Ein Jahr nach Ibiza stellt die FPÖ beinah täglich zumindest rhetorisch unter Beweis, dass sie wieder in der Opposition ist. Allen voran kraft öffentlicher Auftritte von Klubchef Herbert Kickl, Sozialsprecherin Dagmar Belakowitsch und Generalsekretär Michael Schnedlitz. Und mit bemerkenswerten Auswirkungen.
Die einstige Regierungspartei liegt nach 26 Prozent (Nationalratswahl 2017) und 16,2 Prozent (Nationalratswahl 2019) derzeit in Umfragen auf 13 Prozent oder darunter. Was die FPÖ derzeit aus- oder kennzeichnet, das wissen selbst Parteigänger auf KURIER-Nachfrage nicht genau zu benennen. "Spagat“, "Schere“ und "Stillstand“ sind Worte, die oft fallen.
Ein Spagat zwischen Bundes-FPÖ und Landesparteien, zwischen Parteichef Norbert Hofer und Klubchef Herbert Kickl, zwischen radikalem Populismus und realpolitischen Themen.
Der FPÖ sei – da sind sich Parteigänger wie -kenner einig – nicht nur Strache, sondern auch das blaue Kernthema „Ausländerpolitik“ abhandengekommen. Die "soziale Heimatpartei“ wisse derzeit nicht, wofür sie stehe. Außer gegen die Regierung – und das sei à la longue zu wenig.
"Linke Sozial-, rechte Migrationspolitik"
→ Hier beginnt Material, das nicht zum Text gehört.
/-!
# Route «BalabanUVNodes» (cluster K4 «SpineRates»), Track-A DAG node N15 = spine estimate NE2, BACKGROUND LAYER — FIRST MISSING
# ESTIMATE, part 12c: COEFFICIENT SPECIES S1 — spacing-dependent NONLINEAR coefficient maps `Φ(η, A(b))` (the print's transporter
# coefficient `η⁻¹(e^{iη ad A} − 1)` of (3.50) and `F′_{1,k}(z) = η⁻²(e^{ηz} − 1 − ηz)` of (3.51)–(3.52), real scalar models): fit = `K`·(fit of the
# field) + `2K′·η` from a `z`-Lipschitz letter `K` and a spacing-consistency letter `K′`, both COMPUTED in the print's regime `η|A| ≤ 1`

Cell `pub-ymgap`, seat `pub-ymgap-dag-n15-b` (generation g2; FIRST-MISSING-ESTIMATE, HUMAN RULING D-0062; chair R424 venue; ROSTER-D0062
l.26).  `bears_on: R4∕N15`.  Filed `--supports stmt-QuantumFields-19351`.  Base file: 12a `BalabanUVNodesN15BlockMean` (block mean, species S0
`fit_blockMean`, `abs_blockMean_le`).

WHY.  In [Balaban1985BackgroundPropagators] (3.50)–(3.52) p. 400 (verbatim, first-hand): (3.50) *«η^{−2}(2dλ(x) − Σ_{b∈st(x)} exp(iη ad_{A′(b)})
R(U_b)λ(b₊))»*, (3.51) *«where F′_{1,k}(z) = η^{−2}(e^{ηz} − 1 − ηz) = z²∫₀¹dt(1 − t)e^{ηtz}, hence F′_{1,k}(i ad_{A′(b)}) is an analytic function
of A(b)»*, (3.52) *«… + Σ_{b∈st(x)} F′_{1,k}(i ad_{A′(b)}) λ(b₊)»*: two coefficient species are NONLINEAR in the field WITH THE SPACING `η`
INSIDE the map.  Under the η-pairing the fine coefficient is `Φ(η′, A′(b′))`, the coarse one `Φ(η, Ā(πb′))`: their fit is the field's fit seen
through `Φ(η′, ·)` PLUS the spacing discrepancy `Φ(η′, z) − Φ(η, z)` at a fixed field value — both of rate one (the record `t4/T4-EST-U1a.md`
§3 STEP 2: *«multiplication operators built from A … their pull-back discrepancy is ≤ (η-scale variation of A′) … RELATIVE size (η∕L^jη)·O(1)»*,
here with the spacing-inside-the-map term made explicit).  THE PRINT USED (SHAPES only): (3.35) p. 396; (3.50)–(3.52) p. 400; the regime
`η·|A| ≤ η·O(1)Mα₀(L^jη)^{−1} ≤ O(1)Mα₀ ≤ a₀` small (p. 397: *«We will need α₀ so small that O(1)Mα₀ is still a sufficiently small number»*)
is the box `η₀·r ≤ 1` of the letters.  Nothing of [B9] asserted.

CONTENTS (all [folklore]: one-variable calculus — mean value theorem, Mathlib `Real.abs_exp_sub_one_le` ∕ `Real.abs_exp_sub_one_sub_id_le` ∕
`Real.exp_bound` — and finite means).
* §1 `fit_nonlinear` (generic, any pairing `π`): letters `K` (`z`-Lipschitz on `|z| ≤ r`, uniformly in `0 ≤ η ≤ η₀`) and `K′` (CONSISTENCY
  `|Φ(η, z) − Φ(0, z)| ≤ K′η`) ⟹ `|Φ(η′, a′x′) − Φ(η, a(πx′))| ≤ K·o(πx′) + 2K′·η` for fields of size `≤ r`, `0 ≤ η′ ≤ η ≤ η₀`.
* §2 the two printed species as real scalar maps: `phi1 η z = η⁻¹(e^{ηz} − 1)` (`phi1 0 z = z`), `phi2 η z = η⁻²(e^{ηz} − 1 − ηz)`
  (`phi2 0 z = z²∕2`); the letters in the regime `η₀r ≤ 1`: `phi1_lipschitz` (`K = e`, by the tree's
  `Literature.Analysis.Calculus.expExample_lipschitz` — `exp` is `e`-Lipschitz on `[−1,1]` — BY NAME),
  `phi1_consistency` (`K′ = r²`), `hasDerivAt_phi2`, `phi2_lipschitz` (`K = 2r`), `phi2_consistency` (`K′ = r³`).
* §3 END TO END on `ℤ^d` with the block-mean transport: `fit_phi1_blockMean`, `fit_phi2_blockMean` (letters `|a′| ≤ r` and
  `T4EtaRateCoeffDefect.InBlockBondBound M a′ θ₁`), in the `hfit` shape (plug: 12a `hfit_of_pointwise`); `species1_rate`; rate readings
  `rate_reading_phi1` (`(e·d + 2C)·(Cℓ^{−1})·(η∕ℓ)`) and `rate_reading_phi2` (`(2d + 2C)·(C²ℓ^{−2})·(η∕ℓ)`): `O(1)` × the species' own bound ×
  ONE rate factor `η∕ℓ`, `γ = 1` ((R1) of the record).

HONEST FRAMING ∕ LIMITS.  MECHANISM over hypothesis-SHAPED letters; REAL SCALAR models of `𝔤`-valued coefficients acting through `ad` (the
matrix species need the same two letters for `z ↦ F(i ad z)` in operator norm — not here); linearised transport; `ℤ^d`; crude constants.  NE2⁺
NOT PRINTED, NOT proved; count-neutral (typed 28∕28; nothing discharged); one finite T⁴ at fixed ε — NOT infinite volume, NOT OS on ℝ⁴, NOT a
mass gap, NOT Clay.
-/

noncomputable section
"Die FPÖ hat immer mit linker Sozialpolitik, rechter Migrationspolitik und Wirtschaftskompetenz gepunktet“, sagt ein Freiheitlicher, der wie alle vom KURIER Befragten nicht namentlich genannt werden will. Die Partei sei in einem schlechten Zustand, da wolle man nicht zusätzlich Öl ins Feuer gießen, zumal das nächste Ungemach drohe. Der Ibiza-Untersuchungsausschuss ab Sommer und die Wien-Wahl am 11. Oktober.
"Wenn ich Fraktionsführer einer anderen Partei bin, lade ich alle Freiheitlichen vor, um der Partei nur ja für die Wien-Wahl zu schaden“, sagt ein FPÖ-Mandatar. "Die Frage in Wien ist nicht, ob wir ein- oder noch zweistellig sind. Die Frage ist, ob Strache vor oder hinter uns liegt“, sagt ein anderer.
Der Ex-Parteichef werde Schmutzwäsche waschen, da sind sich die Freiheitlichen sicher. Und jedenfalls gegen Spitzenkandidat Dominik Nepp und Wahlkampfmanager und Ex-Generalsekretär Harald Vilimsky wettern.
Sollte die FPÖ in der Bundeshauptstadt katastrophal abrutschen – was nach 30,8 Prozent 2015 nicht nur wahrscheinlich, sondern realistisch ist – hat Norbert Hofer als FPÖ-Chef jede Wahl verloren (EU, Nationalrat, Vorarlberg, Steiermark, Burgenland) und eine Obmann-Debatte am Hals.
"Norbert Hofer ist Passagier der derzeitigen Situation. Wichtig ist, wer nach ihm kommt“, heißt es hinter vorgehaltener Hand. Und: "In der Opposition ist der Klubchef immer der Parteichef.“ Nachsatz: "Gerade bei den Freiheitlichen.“
Doch Herbert Kickl, der mit Hofer gleichsam eine Doppelführung bildet, will nicht allein an die Spitze. Er könne die Partei zwar womöglich im zweistelligen Bereich halten, sich aber nicht auf die Gunst der Länderchefs verlassen. „Der Westen lehnt Kickl ab“, so der einhellige Tenor. "Der Westen“, das sind Tirol, Vorarlberg und Salzburg, die hinter Manfred Haimbuchner stehen. Oberösterreichs FPÖ-Chef Haimbuchner ist der einzige potenzielle, neben Kickl genannte FPÖ-Chef in spe. Doch auch er will nicht. Jedenfalls noch nicht.
Haimbuchner ist der einzige in Regierungsverantwortung verbliebene Freiheitliche – und das will der Landeshauptmann-Stellvertreter von Thomas Stelzer auch bleiben. 2021 wird in Oberösterreich gewählt, und Haimbuchner setzt alles daran, wieder mitzuregieren. Einen Vorgeschmack, wie er das anzugehen gedenkt, gibt ein Video anlässlich des 1. Mai.
Darin geht Haimbuchner in Anzug und Krawatte durch eine Werksruine, kritisiert Kanzler und Kammer und spricht mit Mandataren aus Oberösterreich darüber, wie es gemäß dem Motto "Österreich entfesseln“ wieder aufwärtsgehen soll.
Sollte es bei der Wien-Wahl derart bergab gehen, wie derzeit prognostiziert, steht nicht nur Hofers, sondern wohl auch Nepps Posten zur Disposition. An seiner Statt kommt für viele auf Nachfrage immer wieder ein Name: Dagmar Belakowitsch.